Supplied entries below:
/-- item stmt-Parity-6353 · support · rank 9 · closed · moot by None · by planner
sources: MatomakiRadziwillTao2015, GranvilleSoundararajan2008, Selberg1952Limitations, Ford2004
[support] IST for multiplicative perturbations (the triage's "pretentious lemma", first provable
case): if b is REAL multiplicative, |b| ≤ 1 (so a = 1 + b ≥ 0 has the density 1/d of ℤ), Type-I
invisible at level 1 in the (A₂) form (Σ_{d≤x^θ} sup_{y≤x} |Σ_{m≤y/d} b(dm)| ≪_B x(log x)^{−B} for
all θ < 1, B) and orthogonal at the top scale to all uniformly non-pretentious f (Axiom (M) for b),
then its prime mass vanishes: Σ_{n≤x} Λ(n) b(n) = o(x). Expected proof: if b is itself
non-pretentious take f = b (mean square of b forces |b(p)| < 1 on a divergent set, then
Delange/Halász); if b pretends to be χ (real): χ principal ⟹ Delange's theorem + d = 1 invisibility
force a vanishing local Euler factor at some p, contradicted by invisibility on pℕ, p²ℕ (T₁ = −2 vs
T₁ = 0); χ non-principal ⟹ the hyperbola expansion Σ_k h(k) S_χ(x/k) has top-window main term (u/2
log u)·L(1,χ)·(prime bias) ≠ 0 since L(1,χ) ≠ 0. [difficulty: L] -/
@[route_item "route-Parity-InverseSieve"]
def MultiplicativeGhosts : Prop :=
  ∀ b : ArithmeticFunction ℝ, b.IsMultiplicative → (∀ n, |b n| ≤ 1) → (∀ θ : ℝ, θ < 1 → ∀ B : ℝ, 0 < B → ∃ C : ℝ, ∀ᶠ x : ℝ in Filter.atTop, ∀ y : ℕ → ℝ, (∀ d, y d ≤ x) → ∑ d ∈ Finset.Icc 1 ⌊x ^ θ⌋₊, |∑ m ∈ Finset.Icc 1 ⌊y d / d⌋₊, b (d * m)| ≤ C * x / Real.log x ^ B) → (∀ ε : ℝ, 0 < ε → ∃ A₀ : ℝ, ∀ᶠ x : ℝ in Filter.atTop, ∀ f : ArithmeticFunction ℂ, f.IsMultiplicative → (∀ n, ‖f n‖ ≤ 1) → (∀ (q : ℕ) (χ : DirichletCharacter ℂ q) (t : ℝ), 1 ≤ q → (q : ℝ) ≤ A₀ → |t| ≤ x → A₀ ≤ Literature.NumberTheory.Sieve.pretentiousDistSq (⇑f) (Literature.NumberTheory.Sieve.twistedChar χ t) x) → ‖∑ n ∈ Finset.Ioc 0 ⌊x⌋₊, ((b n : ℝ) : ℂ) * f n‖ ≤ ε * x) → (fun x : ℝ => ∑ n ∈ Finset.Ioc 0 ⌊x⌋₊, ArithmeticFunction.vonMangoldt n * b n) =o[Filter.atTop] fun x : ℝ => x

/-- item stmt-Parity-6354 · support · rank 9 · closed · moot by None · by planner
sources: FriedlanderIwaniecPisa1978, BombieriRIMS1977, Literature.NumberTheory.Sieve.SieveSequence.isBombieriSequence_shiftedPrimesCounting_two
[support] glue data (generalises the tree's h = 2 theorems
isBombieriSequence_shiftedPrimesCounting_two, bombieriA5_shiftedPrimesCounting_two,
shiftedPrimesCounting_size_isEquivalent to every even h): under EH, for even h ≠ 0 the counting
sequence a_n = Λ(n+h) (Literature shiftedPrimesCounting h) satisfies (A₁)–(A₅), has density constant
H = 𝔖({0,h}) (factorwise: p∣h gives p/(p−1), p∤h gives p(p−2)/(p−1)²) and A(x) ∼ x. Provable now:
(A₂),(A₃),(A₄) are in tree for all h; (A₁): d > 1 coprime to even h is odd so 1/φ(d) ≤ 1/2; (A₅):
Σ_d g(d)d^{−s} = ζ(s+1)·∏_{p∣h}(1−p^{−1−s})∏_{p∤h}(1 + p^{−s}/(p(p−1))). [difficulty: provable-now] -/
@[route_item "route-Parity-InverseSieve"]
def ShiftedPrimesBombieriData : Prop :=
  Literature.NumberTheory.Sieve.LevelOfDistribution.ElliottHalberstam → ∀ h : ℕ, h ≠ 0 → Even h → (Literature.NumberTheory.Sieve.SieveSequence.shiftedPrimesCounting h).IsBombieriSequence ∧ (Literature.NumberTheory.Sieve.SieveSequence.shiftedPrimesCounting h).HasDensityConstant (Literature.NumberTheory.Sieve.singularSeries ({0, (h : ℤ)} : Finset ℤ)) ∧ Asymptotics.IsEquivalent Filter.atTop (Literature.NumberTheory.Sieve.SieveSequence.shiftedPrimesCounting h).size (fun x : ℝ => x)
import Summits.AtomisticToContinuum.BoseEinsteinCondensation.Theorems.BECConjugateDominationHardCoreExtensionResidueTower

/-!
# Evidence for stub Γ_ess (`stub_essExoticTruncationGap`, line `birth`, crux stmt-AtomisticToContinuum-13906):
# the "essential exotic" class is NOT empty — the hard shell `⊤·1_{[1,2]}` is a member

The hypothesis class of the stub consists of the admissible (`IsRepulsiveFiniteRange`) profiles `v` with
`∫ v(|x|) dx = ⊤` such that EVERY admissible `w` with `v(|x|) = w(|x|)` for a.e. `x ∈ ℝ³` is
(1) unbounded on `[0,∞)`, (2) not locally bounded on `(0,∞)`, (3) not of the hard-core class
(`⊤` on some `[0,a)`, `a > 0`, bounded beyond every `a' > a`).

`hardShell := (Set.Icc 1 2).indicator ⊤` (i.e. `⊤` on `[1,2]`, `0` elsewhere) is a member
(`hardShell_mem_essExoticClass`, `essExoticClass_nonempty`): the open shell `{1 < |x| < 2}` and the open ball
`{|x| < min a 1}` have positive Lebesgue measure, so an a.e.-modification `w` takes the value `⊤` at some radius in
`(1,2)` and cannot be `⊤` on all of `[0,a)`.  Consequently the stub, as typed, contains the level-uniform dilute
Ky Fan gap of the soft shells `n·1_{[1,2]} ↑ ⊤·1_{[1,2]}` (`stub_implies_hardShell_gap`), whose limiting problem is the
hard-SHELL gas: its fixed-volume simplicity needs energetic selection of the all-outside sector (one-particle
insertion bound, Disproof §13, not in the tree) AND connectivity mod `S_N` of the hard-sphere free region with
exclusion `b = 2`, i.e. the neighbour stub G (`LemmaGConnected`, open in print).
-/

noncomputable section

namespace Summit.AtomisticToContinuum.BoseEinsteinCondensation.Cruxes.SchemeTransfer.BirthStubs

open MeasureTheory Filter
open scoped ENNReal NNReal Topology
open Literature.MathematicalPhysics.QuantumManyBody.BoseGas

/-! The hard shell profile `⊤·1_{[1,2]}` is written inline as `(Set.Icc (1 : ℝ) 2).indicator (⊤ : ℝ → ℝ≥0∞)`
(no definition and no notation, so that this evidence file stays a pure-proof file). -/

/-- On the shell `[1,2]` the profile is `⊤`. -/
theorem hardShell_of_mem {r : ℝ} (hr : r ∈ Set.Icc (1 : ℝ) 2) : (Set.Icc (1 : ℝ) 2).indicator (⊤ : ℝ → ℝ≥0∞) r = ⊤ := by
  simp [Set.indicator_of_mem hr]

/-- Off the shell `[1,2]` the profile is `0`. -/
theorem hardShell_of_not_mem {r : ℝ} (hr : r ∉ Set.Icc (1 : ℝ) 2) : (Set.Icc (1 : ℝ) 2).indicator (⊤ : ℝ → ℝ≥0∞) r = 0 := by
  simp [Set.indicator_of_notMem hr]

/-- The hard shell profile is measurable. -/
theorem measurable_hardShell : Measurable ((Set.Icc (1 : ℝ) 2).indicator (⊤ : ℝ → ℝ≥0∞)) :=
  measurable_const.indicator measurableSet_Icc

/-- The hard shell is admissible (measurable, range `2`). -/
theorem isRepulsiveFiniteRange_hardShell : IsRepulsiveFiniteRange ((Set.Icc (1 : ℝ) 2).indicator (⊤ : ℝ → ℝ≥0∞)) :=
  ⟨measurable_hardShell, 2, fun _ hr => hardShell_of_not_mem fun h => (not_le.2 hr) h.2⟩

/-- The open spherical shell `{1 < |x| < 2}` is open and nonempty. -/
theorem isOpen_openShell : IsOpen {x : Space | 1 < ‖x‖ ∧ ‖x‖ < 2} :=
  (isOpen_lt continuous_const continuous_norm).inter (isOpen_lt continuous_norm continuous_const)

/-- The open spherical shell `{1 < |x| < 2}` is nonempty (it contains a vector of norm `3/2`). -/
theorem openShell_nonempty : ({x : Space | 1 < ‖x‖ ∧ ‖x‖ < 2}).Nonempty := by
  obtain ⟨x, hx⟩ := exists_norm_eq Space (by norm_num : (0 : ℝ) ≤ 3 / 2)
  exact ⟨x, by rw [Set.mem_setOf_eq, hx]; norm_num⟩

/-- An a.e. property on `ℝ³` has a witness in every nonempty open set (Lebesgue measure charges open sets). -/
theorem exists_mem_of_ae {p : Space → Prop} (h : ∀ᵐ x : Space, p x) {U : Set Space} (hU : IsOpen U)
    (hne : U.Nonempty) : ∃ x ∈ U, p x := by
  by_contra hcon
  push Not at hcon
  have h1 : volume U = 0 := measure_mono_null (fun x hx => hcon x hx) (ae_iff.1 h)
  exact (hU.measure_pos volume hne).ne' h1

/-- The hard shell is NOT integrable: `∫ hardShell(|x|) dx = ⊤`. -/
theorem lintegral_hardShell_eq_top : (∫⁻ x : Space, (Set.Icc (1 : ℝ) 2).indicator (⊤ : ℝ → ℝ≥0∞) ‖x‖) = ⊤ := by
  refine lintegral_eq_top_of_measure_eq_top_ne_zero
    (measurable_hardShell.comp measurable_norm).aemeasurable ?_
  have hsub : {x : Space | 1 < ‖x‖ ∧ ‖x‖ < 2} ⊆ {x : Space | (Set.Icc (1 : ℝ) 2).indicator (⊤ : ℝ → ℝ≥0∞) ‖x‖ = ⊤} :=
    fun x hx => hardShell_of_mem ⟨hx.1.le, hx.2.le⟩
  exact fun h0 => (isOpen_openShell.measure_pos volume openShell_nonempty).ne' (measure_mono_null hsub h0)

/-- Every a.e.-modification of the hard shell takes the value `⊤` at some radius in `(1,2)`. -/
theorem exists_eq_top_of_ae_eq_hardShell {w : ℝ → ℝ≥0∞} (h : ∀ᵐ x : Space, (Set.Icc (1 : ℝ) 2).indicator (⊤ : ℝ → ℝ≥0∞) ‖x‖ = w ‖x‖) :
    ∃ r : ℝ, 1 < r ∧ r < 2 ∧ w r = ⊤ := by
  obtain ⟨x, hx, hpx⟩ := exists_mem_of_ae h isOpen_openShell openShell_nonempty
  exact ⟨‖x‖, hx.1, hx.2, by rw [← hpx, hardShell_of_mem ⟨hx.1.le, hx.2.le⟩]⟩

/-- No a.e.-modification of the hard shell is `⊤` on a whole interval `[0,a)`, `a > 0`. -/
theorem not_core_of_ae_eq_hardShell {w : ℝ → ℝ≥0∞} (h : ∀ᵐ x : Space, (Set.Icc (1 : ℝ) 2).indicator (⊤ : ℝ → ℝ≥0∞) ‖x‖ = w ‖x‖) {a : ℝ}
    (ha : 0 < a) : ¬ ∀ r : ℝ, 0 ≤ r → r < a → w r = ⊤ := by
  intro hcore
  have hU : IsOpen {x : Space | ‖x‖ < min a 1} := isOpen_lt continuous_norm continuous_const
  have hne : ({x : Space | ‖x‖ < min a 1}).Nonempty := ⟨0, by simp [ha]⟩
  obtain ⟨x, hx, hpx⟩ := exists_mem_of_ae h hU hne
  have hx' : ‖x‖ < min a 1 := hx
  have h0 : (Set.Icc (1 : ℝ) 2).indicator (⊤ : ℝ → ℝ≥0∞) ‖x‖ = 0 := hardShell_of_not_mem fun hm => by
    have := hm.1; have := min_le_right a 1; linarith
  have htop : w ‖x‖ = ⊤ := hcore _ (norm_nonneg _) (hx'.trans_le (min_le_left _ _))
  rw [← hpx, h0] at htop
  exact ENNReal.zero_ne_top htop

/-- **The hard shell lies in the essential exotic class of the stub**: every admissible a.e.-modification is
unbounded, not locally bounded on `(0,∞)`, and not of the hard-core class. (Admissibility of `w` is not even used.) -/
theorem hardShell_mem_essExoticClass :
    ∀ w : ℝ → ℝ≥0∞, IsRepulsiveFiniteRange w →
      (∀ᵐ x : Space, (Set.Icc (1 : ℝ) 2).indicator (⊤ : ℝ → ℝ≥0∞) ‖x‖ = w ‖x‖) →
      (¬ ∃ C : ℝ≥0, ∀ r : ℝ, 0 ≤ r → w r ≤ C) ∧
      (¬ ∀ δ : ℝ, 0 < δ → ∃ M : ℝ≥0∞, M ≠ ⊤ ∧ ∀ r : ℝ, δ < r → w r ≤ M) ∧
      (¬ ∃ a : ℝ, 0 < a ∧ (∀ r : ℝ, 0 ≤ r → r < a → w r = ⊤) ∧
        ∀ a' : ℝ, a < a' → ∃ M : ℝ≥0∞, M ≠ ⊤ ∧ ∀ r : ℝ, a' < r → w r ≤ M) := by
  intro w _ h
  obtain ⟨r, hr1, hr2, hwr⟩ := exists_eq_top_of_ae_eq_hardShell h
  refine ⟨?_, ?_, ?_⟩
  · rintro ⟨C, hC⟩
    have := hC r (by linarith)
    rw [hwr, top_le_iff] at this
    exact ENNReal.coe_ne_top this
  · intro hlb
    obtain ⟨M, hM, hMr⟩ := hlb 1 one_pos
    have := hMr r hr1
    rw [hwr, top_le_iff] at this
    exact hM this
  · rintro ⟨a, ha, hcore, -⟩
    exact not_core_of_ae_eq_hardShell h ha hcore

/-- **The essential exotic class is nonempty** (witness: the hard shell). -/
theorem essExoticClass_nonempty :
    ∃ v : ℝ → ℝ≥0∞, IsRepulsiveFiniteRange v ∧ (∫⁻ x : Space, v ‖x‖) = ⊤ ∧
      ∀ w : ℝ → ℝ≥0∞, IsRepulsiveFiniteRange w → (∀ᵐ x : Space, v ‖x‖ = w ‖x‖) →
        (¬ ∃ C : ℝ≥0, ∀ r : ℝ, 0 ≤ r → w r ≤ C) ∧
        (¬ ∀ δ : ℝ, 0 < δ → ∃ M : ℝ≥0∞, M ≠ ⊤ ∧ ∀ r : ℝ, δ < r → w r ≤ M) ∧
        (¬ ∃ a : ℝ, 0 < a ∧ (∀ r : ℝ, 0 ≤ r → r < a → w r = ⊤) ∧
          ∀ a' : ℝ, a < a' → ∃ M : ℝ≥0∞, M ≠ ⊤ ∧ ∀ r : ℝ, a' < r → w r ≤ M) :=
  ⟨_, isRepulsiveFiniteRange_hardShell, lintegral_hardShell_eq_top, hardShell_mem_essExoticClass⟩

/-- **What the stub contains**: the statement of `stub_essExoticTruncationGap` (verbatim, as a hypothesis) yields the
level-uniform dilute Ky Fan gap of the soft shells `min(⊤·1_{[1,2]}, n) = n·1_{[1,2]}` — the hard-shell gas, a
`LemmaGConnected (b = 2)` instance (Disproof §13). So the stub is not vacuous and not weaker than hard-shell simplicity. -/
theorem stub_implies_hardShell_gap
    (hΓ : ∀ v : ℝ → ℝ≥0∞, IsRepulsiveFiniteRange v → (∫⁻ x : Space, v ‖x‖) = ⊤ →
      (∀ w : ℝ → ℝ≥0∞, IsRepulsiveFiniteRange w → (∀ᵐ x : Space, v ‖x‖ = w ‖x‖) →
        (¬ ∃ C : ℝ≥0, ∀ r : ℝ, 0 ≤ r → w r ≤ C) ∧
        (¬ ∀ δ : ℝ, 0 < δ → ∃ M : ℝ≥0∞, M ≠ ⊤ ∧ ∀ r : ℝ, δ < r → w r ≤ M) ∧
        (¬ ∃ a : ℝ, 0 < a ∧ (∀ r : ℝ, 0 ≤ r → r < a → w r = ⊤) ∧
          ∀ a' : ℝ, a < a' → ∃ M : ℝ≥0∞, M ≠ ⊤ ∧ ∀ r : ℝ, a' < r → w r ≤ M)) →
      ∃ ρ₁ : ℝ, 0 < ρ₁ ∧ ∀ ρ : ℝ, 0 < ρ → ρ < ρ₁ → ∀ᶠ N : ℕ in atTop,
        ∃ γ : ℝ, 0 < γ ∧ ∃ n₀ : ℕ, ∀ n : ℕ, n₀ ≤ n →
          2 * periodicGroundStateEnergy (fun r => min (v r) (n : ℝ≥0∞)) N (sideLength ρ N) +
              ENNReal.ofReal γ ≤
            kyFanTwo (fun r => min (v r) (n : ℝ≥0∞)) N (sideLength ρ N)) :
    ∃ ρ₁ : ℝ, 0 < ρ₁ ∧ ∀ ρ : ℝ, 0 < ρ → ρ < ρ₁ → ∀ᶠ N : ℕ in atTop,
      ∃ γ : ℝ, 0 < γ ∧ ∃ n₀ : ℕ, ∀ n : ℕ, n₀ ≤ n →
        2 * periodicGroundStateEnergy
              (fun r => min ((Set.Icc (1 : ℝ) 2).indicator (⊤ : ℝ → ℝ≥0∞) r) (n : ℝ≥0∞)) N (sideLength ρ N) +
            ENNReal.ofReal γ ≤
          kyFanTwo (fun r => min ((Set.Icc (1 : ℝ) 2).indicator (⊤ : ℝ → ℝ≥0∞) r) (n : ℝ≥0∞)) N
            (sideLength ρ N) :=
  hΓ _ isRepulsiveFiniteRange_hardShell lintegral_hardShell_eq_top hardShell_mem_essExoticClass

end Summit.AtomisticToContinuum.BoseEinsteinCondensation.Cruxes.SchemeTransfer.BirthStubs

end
End of Supplied entries.
Supplied entries below:
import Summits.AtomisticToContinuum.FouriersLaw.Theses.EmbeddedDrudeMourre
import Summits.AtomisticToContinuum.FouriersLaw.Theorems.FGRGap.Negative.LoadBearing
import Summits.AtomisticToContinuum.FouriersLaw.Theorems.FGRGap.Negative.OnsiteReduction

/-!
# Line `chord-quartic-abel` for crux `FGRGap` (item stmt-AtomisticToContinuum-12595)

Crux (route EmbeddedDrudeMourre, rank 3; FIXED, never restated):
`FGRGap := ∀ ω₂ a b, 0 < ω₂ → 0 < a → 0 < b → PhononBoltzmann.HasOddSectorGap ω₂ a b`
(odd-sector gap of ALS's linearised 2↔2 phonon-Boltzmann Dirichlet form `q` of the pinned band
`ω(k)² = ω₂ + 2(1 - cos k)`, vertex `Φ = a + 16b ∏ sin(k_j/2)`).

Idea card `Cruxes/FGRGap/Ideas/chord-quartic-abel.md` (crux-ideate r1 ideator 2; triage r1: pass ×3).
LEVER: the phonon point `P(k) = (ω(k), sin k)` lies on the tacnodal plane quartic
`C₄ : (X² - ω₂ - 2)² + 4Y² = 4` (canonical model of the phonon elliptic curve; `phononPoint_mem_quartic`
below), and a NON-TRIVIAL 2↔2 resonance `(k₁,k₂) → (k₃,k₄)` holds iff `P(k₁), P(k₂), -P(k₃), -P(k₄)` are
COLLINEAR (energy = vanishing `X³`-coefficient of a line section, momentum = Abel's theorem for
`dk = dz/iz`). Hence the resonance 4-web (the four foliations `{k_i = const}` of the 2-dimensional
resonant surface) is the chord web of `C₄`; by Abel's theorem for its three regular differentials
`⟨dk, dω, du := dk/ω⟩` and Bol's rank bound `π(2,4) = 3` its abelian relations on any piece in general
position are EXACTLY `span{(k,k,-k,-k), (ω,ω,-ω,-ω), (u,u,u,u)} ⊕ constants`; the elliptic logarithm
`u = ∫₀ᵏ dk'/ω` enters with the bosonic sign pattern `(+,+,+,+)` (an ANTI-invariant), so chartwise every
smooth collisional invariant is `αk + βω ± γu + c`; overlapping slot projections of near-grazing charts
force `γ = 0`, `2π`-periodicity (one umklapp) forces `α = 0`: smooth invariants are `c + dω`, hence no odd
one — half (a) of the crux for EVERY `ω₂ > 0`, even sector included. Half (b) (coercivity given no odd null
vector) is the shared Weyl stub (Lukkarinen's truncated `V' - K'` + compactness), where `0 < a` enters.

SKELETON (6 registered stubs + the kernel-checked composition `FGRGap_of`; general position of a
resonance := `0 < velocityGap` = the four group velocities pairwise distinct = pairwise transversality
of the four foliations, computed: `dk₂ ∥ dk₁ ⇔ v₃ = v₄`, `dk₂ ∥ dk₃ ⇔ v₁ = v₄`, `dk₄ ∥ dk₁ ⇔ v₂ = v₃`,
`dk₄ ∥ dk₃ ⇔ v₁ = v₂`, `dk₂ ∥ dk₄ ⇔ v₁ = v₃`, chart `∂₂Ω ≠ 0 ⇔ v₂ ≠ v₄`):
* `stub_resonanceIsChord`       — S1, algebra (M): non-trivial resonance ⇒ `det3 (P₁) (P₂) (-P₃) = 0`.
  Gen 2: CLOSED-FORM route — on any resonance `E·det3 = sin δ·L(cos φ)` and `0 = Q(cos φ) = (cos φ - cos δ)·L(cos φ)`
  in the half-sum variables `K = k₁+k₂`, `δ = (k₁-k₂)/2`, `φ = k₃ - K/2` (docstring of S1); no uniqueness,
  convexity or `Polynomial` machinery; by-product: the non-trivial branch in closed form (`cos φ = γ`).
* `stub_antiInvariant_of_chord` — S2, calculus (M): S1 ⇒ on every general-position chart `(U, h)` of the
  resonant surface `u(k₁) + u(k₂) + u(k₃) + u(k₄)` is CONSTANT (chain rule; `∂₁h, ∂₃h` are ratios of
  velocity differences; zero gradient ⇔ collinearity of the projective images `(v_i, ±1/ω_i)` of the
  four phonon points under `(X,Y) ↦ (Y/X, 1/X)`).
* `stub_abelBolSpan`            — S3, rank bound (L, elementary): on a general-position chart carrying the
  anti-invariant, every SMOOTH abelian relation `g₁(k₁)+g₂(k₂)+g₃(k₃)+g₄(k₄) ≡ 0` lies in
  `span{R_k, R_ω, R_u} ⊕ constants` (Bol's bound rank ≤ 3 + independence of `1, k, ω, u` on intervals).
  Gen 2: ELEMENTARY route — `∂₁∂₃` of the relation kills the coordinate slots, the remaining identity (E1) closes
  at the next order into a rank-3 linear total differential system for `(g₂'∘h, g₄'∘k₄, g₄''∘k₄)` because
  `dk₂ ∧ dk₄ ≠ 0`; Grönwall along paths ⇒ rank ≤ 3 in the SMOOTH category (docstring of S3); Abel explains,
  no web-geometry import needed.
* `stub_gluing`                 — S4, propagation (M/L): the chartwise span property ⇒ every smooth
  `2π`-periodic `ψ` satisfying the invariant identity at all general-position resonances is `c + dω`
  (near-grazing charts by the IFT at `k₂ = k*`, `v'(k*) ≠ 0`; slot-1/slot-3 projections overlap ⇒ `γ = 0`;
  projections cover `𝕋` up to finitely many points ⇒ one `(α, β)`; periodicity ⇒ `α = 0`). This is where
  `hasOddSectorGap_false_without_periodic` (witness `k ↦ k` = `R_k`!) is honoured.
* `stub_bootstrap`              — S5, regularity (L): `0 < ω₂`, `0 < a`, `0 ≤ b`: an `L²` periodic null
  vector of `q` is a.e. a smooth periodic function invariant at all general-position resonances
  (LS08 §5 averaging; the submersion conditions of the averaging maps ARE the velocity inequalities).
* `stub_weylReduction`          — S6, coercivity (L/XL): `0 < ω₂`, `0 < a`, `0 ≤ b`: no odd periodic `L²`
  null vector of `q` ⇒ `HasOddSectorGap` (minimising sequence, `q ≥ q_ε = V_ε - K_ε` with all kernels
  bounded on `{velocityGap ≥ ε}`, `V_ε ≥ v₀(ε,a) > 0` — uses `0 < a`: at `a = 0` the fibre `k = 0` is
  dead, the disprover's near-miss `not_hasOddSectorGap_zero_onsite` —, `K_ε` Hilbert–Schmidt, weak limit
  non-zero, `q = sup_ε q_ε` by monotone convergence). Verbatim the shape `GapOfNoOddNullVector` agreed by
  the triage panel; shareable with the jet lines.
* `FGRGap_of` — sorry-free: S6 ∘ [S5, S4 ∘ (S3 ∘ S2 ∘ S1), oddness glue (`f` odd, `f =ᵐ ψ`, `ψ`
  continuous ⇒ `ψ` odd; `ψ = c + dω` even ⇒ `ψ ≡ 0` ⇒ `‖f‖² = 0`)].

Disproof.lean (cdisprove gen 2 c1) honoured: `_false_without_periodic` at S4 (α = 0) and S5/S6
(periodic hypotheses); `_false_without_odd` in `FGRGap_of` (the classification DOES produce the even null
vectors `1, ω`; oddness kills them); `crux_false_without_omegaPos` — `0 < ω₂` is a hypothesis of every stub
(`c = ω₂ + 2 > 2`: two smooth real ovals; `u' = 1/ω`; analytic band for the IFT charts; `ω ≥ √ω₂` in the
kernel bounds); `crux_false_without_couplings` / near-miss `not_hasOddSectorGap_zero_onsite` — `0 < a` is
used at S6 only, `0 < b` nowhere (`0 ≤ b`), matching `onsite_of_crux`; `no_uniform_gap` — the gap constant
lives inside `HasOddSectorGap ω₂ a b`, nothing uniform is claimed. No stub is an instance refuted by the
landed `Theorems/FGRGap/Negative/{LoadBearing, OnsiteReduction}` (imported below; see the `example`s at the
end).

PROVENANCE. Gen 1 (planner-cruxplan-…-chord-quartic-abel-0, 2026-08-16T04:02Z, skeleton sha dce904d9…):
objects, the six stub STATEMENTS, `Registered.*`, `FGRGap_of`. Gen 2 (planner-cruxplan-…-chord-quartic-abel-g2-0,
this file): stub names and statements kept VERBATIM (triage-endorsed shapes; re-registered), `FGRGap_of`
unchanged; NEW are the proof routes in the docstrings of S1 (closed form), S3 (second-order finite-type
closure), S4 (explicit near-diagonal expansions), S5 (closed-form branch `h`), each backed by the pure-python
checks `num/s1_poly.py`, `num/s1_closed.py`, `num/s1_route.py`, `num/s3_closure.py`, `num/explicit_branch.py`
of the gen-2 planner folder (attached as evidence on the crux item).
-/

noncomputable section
End of Supplied entries.
Exercise description
Using the material above, transcribe exactly the lines from the line with "[support] glue data" to the line with "(factorwise: p∣h gives"; both count, and nothing else goes in.

Exercise solution
[support] glue data (generalises the tree's h = 2 theorems
isBombieriSequence_shiftedPrimesCounting_two, bombieriA5_shiftedPrimesCounting_two,
shiftedPrimesCounting_size_isEquivalent to every even h): under EH, for even h ≠ 0 the counting
sequence a_n = Λ(n+h) (Literature shiftedPrimesCounting h) satisfies (A₁)–(A₅), has density constant
H = 𝔖({0,h}) (factorwise: p∣h gives p/(p−1), p∤h gives p(p−2)/(p−1)²) and A(x) ∼ x. Provable now:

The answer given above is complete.